The number of vertebrae in mammals is highly limited. In the neck, it is constrained to seven in all of the ~ 6400 species except sloths and manatees [1, 2]. Similarly, the number of dorsal vertebrae (sum of thoracic and lumbar vertebrae) is limited to 19 or 20 in the majority of mammals [2, 3]. Thus, nearly all mammals have 26 or 27 presacral vertebrae (PSV, sum of cervical, thoracic and lumbar number). As vertebrae derive from somites, the number of (trunk) somites is accordingly conservative across mammals, too. This contrasts with birds and reptiles in which PSV number as well as the number within the individual vertebral regions is highly variable (e.g., [4]). It has been suggested that a combination of developmental and biomechanical innovations set the meristic constraint very early in mammalian evolution [3, 5]. Nevertheless, there are few lineages that broke these constraints and evolved an increased number of dorsal (and thus presacral) vertebrae: elephants (23–24 dorsal vertebrae), hyraxes (28–31), sea cows (24), golden moles (22–24, these four lineages are part of the Afrotheria), horses and rhinos (perissodactyls, 22–24), and Hero shrews (22–25; [6, 7]). As already the increase of one or two vertebrae is extremely rare among most mammals, these taxa represent significant trunk elongations among mammals.
Somites (as the developmental precursors of vertebrae) are formed in early development via the process of somitogenesis. During somitogenesis, a pair of somites buds off from the paraxial, presomitic mesoderm every two hours in mouse embryos, suggesting that somite segmentation is controlled by a biological clock with a two-hour cycle [8, 9]. The process of somitogenesis has been formalized in a theoretical model – the ‘clock and wavefront’ model [10]. In this model, temporal and spatial information are integrated and determine somite boundaries. Spatial information is provided by the wavefront of Fgf expression which continuously regresses in the posterior direction according to the posterior elongation of the body axis [11, 12]. Temporal information is generated by a traveling wave of cyclic activation/expression of oscillator genes from posterior to anterior [11, 12]. When oscillator expression and wavefront meet, somites are periodically generated.

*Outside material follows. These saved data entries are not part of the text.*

/-- CRUX of the line «horocyclic-orientation» — `OrdinaryCornerDeepUnstarredHorocyclic` («the unstarred deep optimal form is
`u`-DEEP»): on the rows of K18b″ `OrdinaryCornerDeepUnstarredNotBottom` (stmt-27662: `(5; v₅Δ = 3)`, `(7; v₇Δ ∈ {2,4})`, `p² ∣ N`,
`W[p]` reducible, `W ⊗ p*` additive, lattice-optimal datum, Serre–Tate-deep) there is `γ = (A *; C *) ∈ Γ₀(N)` with
`A ≡ D ≡ ±1 (mod p)` whose horocyclic `(p−1)/2`-th difference `Δ^k_{1/p}{∞, γ∞}_{f_W}` is NOT in `p·Λ_{f_W}`; equivalently
`(u*−1)^{(p−1)/2} Φ̄_{f_W} ≠ 0` in `H¹(X_H(p²M); 𝔽_p)`; equivalently the mod-`p` modular symbol of `f_W` is not a polynomial of degree
`< (p−1)/2` along the horocycles `{γ∞ + j/p}`. EQUIVALENT on these rows to ¬BOTTOM (27662) by `stub_notBottom_of_horocyclic57` and its
(unfiled) converse; instrument 12/12 (6 unstarred TOP-type, 6 starred BOTTOM-type). Why it might fail: it is Edixhoven's open case 1 in
new clothes — a `u`-shallow unstarred optimal deep curve beyond the instrument's range (= an orbit with `c = p`) refutes it; the proposed
mechanism (Hecke-stable `u`-filtration, `gr_i ≅ gr_0 ⊗ ω̄^{−i}`, Serre-weight / Borel-restriction analysis of `H¹(X(p)M;𝔽_p)[𝔪]`)
needs mod-`p` multiplicity information at an EISENSTEIN maximal ideal of level `Γ₁(p)M`, in print only in parts (Ohta, Lafferty,
Wake–Wang-Erickson); for irreducible `W[p]` it is Emerton's local–global compatibility. [cite: EdixhovenManin1991, §4]
[cite: MazurTateTeitelbaum1986Invent, §I.8] [cite: Shimura1971, Prop. 3.64] -/
def OrdinaryCornerDeepUnstarredHorocyclic : Prop :=
  ∀ (W : WeierstrassCurve ℚ) [W.IsElliptic] [W.IsGloballyMinimal] (p : ℕ) [Fact p.Prime]
    [NeZero (W.conductorNorm ℤ)] (D : ModularParametrizationData W (W.conductorNorm ℤ))
    (_hsq : p ^ 2 ∣ W.conductorNorm ℤ),
    ((p = 5 ∧ padicValInt 5 W.minimalDiscriminantInt = 3) ∨
      (p = 7 ∧ padicValInt 7 W.minimalDiscriminantInt ∈ ({2, 4} : Finset ℕ))) →
    ¬ W.HasIrreducibleModPGaloisRep p →
    ¬ ((W.quadraticTwist (((-1 : ℤ) ^ (p / 2) * p : ℤ) : ℚ)).HasGoodReductionAt
          ((Rat.HeightOneSpectrum.primesEquiv (R := ℤ)).symm ⟨p, Fact.out⟩) ∨
       (W.quadraticTwist (((-1 : ℤ) ^ (p / 2) * p : ℤ) : ℚ)).HasMultiplicativeReductionAt
          ((Rat.HeightOneSpectrum.primesEquiv (R := ℤ)).symm ⟨p, Fact.out⟩)) →
    (∀ z ∈ D.L.lattice, ∃ w ∈ periodLattice D.f, z = D.c * w) →
    ((p = 5 → (3 : ℤ) ≤ padicValRat 5 (W.j - 1728)) ∧ (p = 7 → (4 : ℤ) ≤ padicValRat 7 W.j)) →
    ∃ (A C : ℤ), (W.conductorNorm ℤ : ℤ) ∣ C ∧ 0 < C ∧ IsCoprime A C ∧ (p : ℤ) ∣ A * A - 1 ∧
      ¬ ∃ y ∈ periodLattice D.f, horocyclicDifference D.f p A C = (p : ℂ) * y

/-- v2. The horocyclic difference of ORDER `n` (step `1/p`) of the modular symbol of `f` at `A/C`:
`Δ^n_{1/p}{∞, A/C}_f := Σ_{i=0}^{n} (−1)^i·C(n,i)·{∞, A/C + i/p}_f`; `horocyclicDifference = horocyclicDiff … ((p−1)/2)`. -/
def horocyclicDiff {N : ℕ} (f : CuspForm (CongruenceSubgroup.Gamma0 N) 2) (p n : ℕ) (A C : ℤ) : ℂ :=
  ∑ i ∈ Finset.range (n + 1),
    ((((-1 : ℤ) ^ i * ((n.choose i : ℕ) : ℤ)) : ℤ) : ℂ) *
      modularSymbol f ((A : ℚ) / (C : ℚ) + (i : ℚ) / (p : ℚ))

theorem horocyclicDifference_eq_horocyclicDiff {N : ℕ} (f : CuspForm (CongruenceSubgroup.Gamma0 N) 2) (p : ℕ) (A C : ℤ) :
    horocyclicDifference f p A C = horocyclicDiff f p ((p - 1) / 2) A C := rfl

/-- v2. «The mod-`p` modular symbol of `f` (level `N`) has `u`-DEPTH EXACTLY `d` along the admissible horocycles»: some order-`(d−1)`
difference `Δ^{d−1}_{1/p}{∞, A/C}_f` (`N ∣ C > 0`, `gcd(A,C) = 1`, `A ≡ ±1 (mod p)`, so that every term is a period in `Λ_f`) is NOT in
`p·Λ_f`, and every order-`d` difference IS. (Dictionary, desk memo §1: `d` = least `d` with `(u*−1)^d Φ̄_f = 0` in `H¹(X_H(p²M);𝔽_p)`,
`u = (1 1/p; 0 1)`, `H = {±1}`.) -/
def HasHorocyclicDepth {N : ℕ} (f : CuspForm (CongruenceSubgroup.Gamma0 N) 2) (p d : ℕ) : Prop :=
  (∃ (A C : ℤ), (N : ℤ) ∣ C ∧ 0 < C ∧ IsCoprime A C ∧ (p : ℤ) ∣ A * A - 1 ∧
      ¬ ∃ y ∈ periodLattice f, horocyclicDiff f p (d - 1) A C = (p : ℂ) * y) ∧
  (∀ (A C : ℤ), (N : ℤ) ∣ C → 0 < C → IsCoprime A C → (p : ℤ) ∣ A * A - 1 →
      ∃ y ∈ periodLattice f, horocyclicDiff f p d A C = (p : ℂ) * y)

/-- v2 SUPPORT (D) — `HorocyclicDepthDichotomy` (desk memo §3; elementary, ANY `W[p]`): on the potentially-ordinary rows
`(5; v ∈ {3,9})`, `(7; v ∈ {2,4,8,10})` with `p² ∣ N` put `κ := v(p−1)/12`, `κ₀ := min(κ, p−1−κ)`; then the `u`-depth of `Φ̄_{f_W}` is
EITHER `p − κ₀` (the cyclic `ℤ_p[GL₂(𝔽_p)]`-lattice generated by a coordinate class of `Φ_f` in `H¹(𝒴;ℤ_p)[𝔭_f]` is saturated; TOP)
OR `κ₀ + 1` (it is not; BOTTOM) — nothing in between. Proof in the memo: the `T(𝔽_p)`-fixed line of `Ind(ω̃^κ⊗ω̃^{−κ})`, its two lattice
classes, finite differences of `x ↦ x^n` on `𝔽_p`. Formalisation needs the `GL₂(𝔽_p)`-module structure of `H¹(X(Γ(p)∩Γ₀(M)))` — size L as a
Lean target; stated here as the typed form the instrument tests (observed depths are only the predicted pairs). [cite: Shimura1971, Prop. 3.64]
[cite: MazurTateTeitelbaum1986Invent, §I.8] -/
def HorocyclicDepthDichotomy : Prop :=
  ∀ (W : WeierstrassCurve ℚ) [W.IsElliptic] [W.IsGloballyMinimal] (p : ℕ) [Fact p.Prime]
    [NeZero (W.conductorNorm ℤ)] (D : ModularParametrizationData W (W.conductorNorm ℤ))
    (_hsq : p ^ 2 ∣ W.conductorNorm ℤ),
    ((p = 5 ∧ padicValInt 5 W.minimalDiscriminantInt ∈ ({3, 9} : Finset ℕ)) ∨
      (p = 7 ∧ padicValInt 7 W.minimalDiscriminantInt ∈ ({2, 4, 8, 10} : Finset ℕ))) →
    let κ := padicValInt p W.minimalDiscriminantInt * (p - 1) / 12
    HasHorocyclicDepth D.f p (p - min κ (p - 1 - κ)) ∨ HasHorocyclicDepth D.f p (min κ (p - 1 - κ) + 1)

/-- v2 SUPPORT (L) — `HorocyclicExactDepthLaw` (CONJECTURAL law; desk memo §0 (L)): on the same rows the `u`-depth of `Φ̄_{f_W}` is EXACTLY
`p − v_p(Δ_min)(p−1)/12` (`(5;3) ↦ 4`, `(5;9) ↦ 2`, `(7;2) ↦ 6`, `(7;4) ↦ 5`, `(7;8) ↦ 3`, `(7;10) ↦ 2`); in particular TOP ⟺ `v < 6` ⟺
unstarred. Instrument rev 2: 18/18 (150a1, 175a1, 200b1, 450c1, 147c1, 294b1, 490k1, 637a1, 441b1 and their `p*`-twists). Desk-PROVED for
irreducible `W[p]` (`IrreducibleRowsHorocyclicDepth`) and for reducible `W[p]` off the residue (`HorocyclicOffResidue`); OPEN exactly on the
residue `κ₀ = 1 ∧ W[p]^{ss} ≅ 𝟙 ⊕ ω`. Why it might fail: a residual curve whose `Φ̄_f`-lattice meets the `SL₂(ℤ/p²)`-Eisenstein copy of
`Sym²⊗det⁻¹` (memo §5 R′) has depth `2` instead of `p−1`. [cite: EdixhovenManin1991, §4] [cite: MazurTateTeitelbaum1986Invent, §I.8] -/
def HorocyclicExactDepthLaw : Prop :=
  ∀ (W : WeierstrassCurve ℚ) [W.IsElliptic] [W.IsGloballyMinimal] (p : ℕ) [Fact p.Prime]
    [NeZero (W.conductorNorm ℤ)] (D : ModularParametrizationData W (W.conductorNorm ℤ))
    (_hsq : p ^ 2 ∣ W.conductorNorm ℤ),
    ((p = 5 ∧ padicValInt 5 W.minimalDiscriminantInt ∈ ({3, 9} : Finset ℕ)) ∨
      (p = 7 ∧ padicValInt 7 W.minimalDiscriminantInt ∈ ({2, 4, 8, 10} : Finset ℕ))) →
    HasHorocyclicDepth D.f p (p - padicValInt p W.minimalDiscriminantInt * (p - 1) / 12)

/-- v2 RUNG (I) — `IrreducibleRowsHorocyclicDepth` (critic V#59 P1: «type `IrreducibleRowsHorocyclic` in skeleton v2»): the exact law (L)
for IRREDUCIBLE `W[p]`. DESK-PROVED (memo §5 Thm I) from: the two lattice classes of the principal-series type `Ind(ω̃^κ⊗ω̃^{−κ})` and
their socles (`Sym^{p−1−2κ₀}⊗det^{κ₀}` vs `Sym^{2κ₀}⊗det^{−κ₀}`); the inertia shape `ρ̄_W|_{I_p} = (ω^{1−κ} ∗; 0 ω^{κ})`, `κ ≡ v(p−1)/12`
(descent over `ℚ_p^{nr}(p^{1/e})`; Serre's `ω`); mod-`p` Eichler–Shimura (Ash–Stevens) + Deligne/Fontaine to see that the BOTTOM socle is
not a weight of `𝔪_f`; the Hochschild–Serre five-term sequence for `Γ(p)∩Γ₀(M) ⊲ Γ₀(M)`, whose only obstruction group
`H²(SL₂(𝔽_p), Sym^{2κ₀}⊗det^{−κ₀})` is `0` for `κ₀ ≥ 2` and carries the Eisenstein system `1+ℓ` for `κ₀ = 1` (restriction to the Borel;
the `SL₂(ℤ/p²)` class). P1's curves: 200b1 at 5 → depth 4 ≥ 3; 147c1 at 7 → depth 6 ≥ 4 (computed = derived). It is a witness of the
MECHANISM in a regime where `p ∤ c` is already known (Mazur F″), not a new Manin statement. Why it might fail as typed: only through the
dictionary (admissible-cusp sampling of `H₁(X_H)`: the classes `{∞, γ∞}`, `γ ∈ Γ_H(N)`, generate, so a witness exists iff the class-level
depth is attained). [cite: EdixhovenManin1991, §4] [cite: Shimura1971, Prop. 3.64] -/
def IrreducibleRowsHorocyclicDepth : Prop :=
  ∀ (W : WeierstrassCurve ℚ) [W.IsElliptic] [W.IsGloballyMinimal] (p : ℕ) [Fact p.Prime]
    [NeZero (W.conductorNorm ℤ)] (D : ModularParametrizationData W (W.conductorNorm ℤ))
    (_hsq : p ^ 2 ∣ W.conductorNorm ℤ),
    ((p = 5 ∧ padicValInt 5 W.minimalDiscriminantInt ∈ ({3, 9} : Finset ℕ)) ∨
      (p = 7 ∧ padicValInt 7 W.minimalDiscriminantInt ∈ ({2, 4, 8, 10} : Finset ℕ))) →
    W.HasIrreducibleModPGaloisRep p →
    HasHorocyclicDepth D.f p (p - padicValInt p W.minimalDiscriminantInt * (p - 1) / 12)

/-- v2. The RESIDUAL Eisenstein condition `W[p]^{ss} ≅ 𝟙 ⊕ ω`: `a_ℓ(W) ≡ 1 + ℓ (mod p)` for every prime `ℓ ∤ pN`
(`a_ℓ(W) = W.LFunction ℓ`, Mathlib). On the unstarred `κ₀ = 1` rows this is exactly where the Hochschild–Serre obstruction line
(the `SL₂(ℤ/p²)`-class, Hecke system `1+ℓ`) is `𝔪_f`-relevant (memo §5). Instances: 150a1, 175a1 (`p=5`); 294b1, 490k1 (`p=7`);
NON-instances on the same rows: 450c1 (`χ₋₃⊗(𝟙⊕ω)`), 200b1, 147c1 (irreducible). -/
def IsOnePlusOmegaResidual (W : WeierstrassCurve ℚ) (p : ℕ) : Prop :=
  ∀ ℓ : ℕ, ℓ.Prime → ¬ (ℓ ∣ p * W.conductorNorm ℤ) → (p : ℤ) ∣ W.LFunction ℓ - ((ℓ : ℤ) + 1)

/-- v2 SPLIT, half 1 — `HorocyclicOffResidue` (desk-PROVED part of H57, memo §5 Thm R; Lean size L): the crux
`OrdinaryCornerDeepUnstarredHorocyclic` on row `(7; v=4)` (`κ₀ = 2`: the obstruction group `H²(SL₂(𝔽_7), Sym⁴⊗det^{−2})` vanishes) and on
the rows `(5;3)`, `(7;2)` OFF the residue (`a_{ℓ₀}(W) ≢ 1+ℓ₀` for some `ℓ₀ ∤ pN`: `T_{ℓ₀} − a_{ℓ₀}` is invertible on the obstruction line).
Checked instances: 637a1 (depth 5), 450c1 (depth 4). Why it might fail: only via a gap in the desk proof (HS bookkeeping at torsion of
`Γ₀(M)`; interior vs open cohomology — both addressed in the memo) — the mathematics is print-level. [cite: EdixhovenManin1991, §4]
[cite: Shimura1971, Prop. 3.64] -/
def HorocyclicOffResidue : Prop :=
  ∀ (W : WeierstrassCurve ℚ) [W.IsElliptic] [W.IsGloballyMinimal] (p : ℕ) [Fact p.Prime]
    [NeZero (W.conductorNorm ℤ)] (D : ModularParametrizationData W (W.conductorNorm ℤ))
    (_hsq : p ^ 2 ∣ W.conductorNorm ℤ),
    ((p = 5 ∧ padicValInt 5 W.minimalDiscriminantInt = 3) ∨
      (p = 7 ∧ padicValInt 7 W.minimalDiscriminantInt ∈ ({2, 4} : Finset ℕ))) →
    ¬ W.HasIrreducibleModPGaloisRep p →
    ¬ ((W.quadraticTwist (((-1 : ℤ) ^ (p / 2) * p : ℤ) : ℚ)).HasGoodReductionAt
          ((Rat.HeightOneSpectrum.primesEquiv (R := ℤ)).symm ⟨p, Fact.out⟩) ∨
       (W.quadraticTwist (((-1 : ℤ) ^ (p / 2) * p : ℤ) : ℚ)).HasMultiplicativeReductionAt
          ((Rat.HeightOneSpectrum.primesEquiv (R := ℤ)).symm ⟨p, Fact.out⟩)) →
    (∀ z ∈ D.L.lattice, ∃ w ∈ periodLattice D.f, z = D.c * w) →
    ((p = 5 → (3 : ℤ) ≤ padicValRat 5 (W.j - 1728)) ∧ (p = 7 → (4 : ℤ) ≤ padicValRat 7 W.j)) →
    ((p = 7 ∧ padicValInt 7 W.minimalDiscriminantInt = 4) ∨ ¬ IsOnePlusOmegaResidual W p) →
    ∃ (A C : ℤ), (W.conductorNorm ℤ : ℤ) ∣ C ∧ 0 < C ∧ IsCoprime A C ∧ (p : ℤ) ∣ A * A - 1 ∧
      ¬ ∃ y ∈ periodLattice D.f, horocyclicDifference D.f p A C = (p : ℂ) * y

Thus, the period for the formation of one somite and the size of each somite are defined by the period of the oscillator and the distance that the wavefront moves during one cycle of the oscillation, respectively.
The basic helix-loop-helix factor Hes7 is a key effector of Notch signaling during somitogenesis. Its expression follows a two-hour oscillatory cycle controlled by negative feedback and each cycle of Hes7 expression coincides with the generation of each pair of somites [13]. This Hes7 oscillation is proposed to be the molecular basis for the somite segmentation clock [13–15]. An important aspect of the negative feedback control is the transcriptional delay between the pre-mRNA and the final protein due to the transcription, splicing, translation, and transport of the mRNA [13, 15–20]. The transcriptional delay of a gene is suggested to be affected by its number of introns that have to be removed during splicing. Variation in intron number would lead to variation in mRNA maturation time and, thus, in transcriptional delay. Using transgenic mice, Harima and colleagues [21] showed that reducing the number of introns from three (wild-type condition) to two or one within the Hes7 gene actually shortens the delay and results in the acceleration of both Hes7 oscillation and somite segmentation. This eventually led to an increase in the number of somites and vertebrae in the cervical and upper thoracic region, thus increasing total PSV number. Their results suggested that the number of introns is important for the appropriate tempo of oscillatory expression and that Hes7 is a key regulator of the pace of the segmentation clock [16, 21]. Variation in Hes7 intron number could therefore be a potential evolutionary mechanism for varying PSV number across mammals. In order to test this hypothesis, we inferred Hes7 intron number from published genomes across mammals with varying PSV number.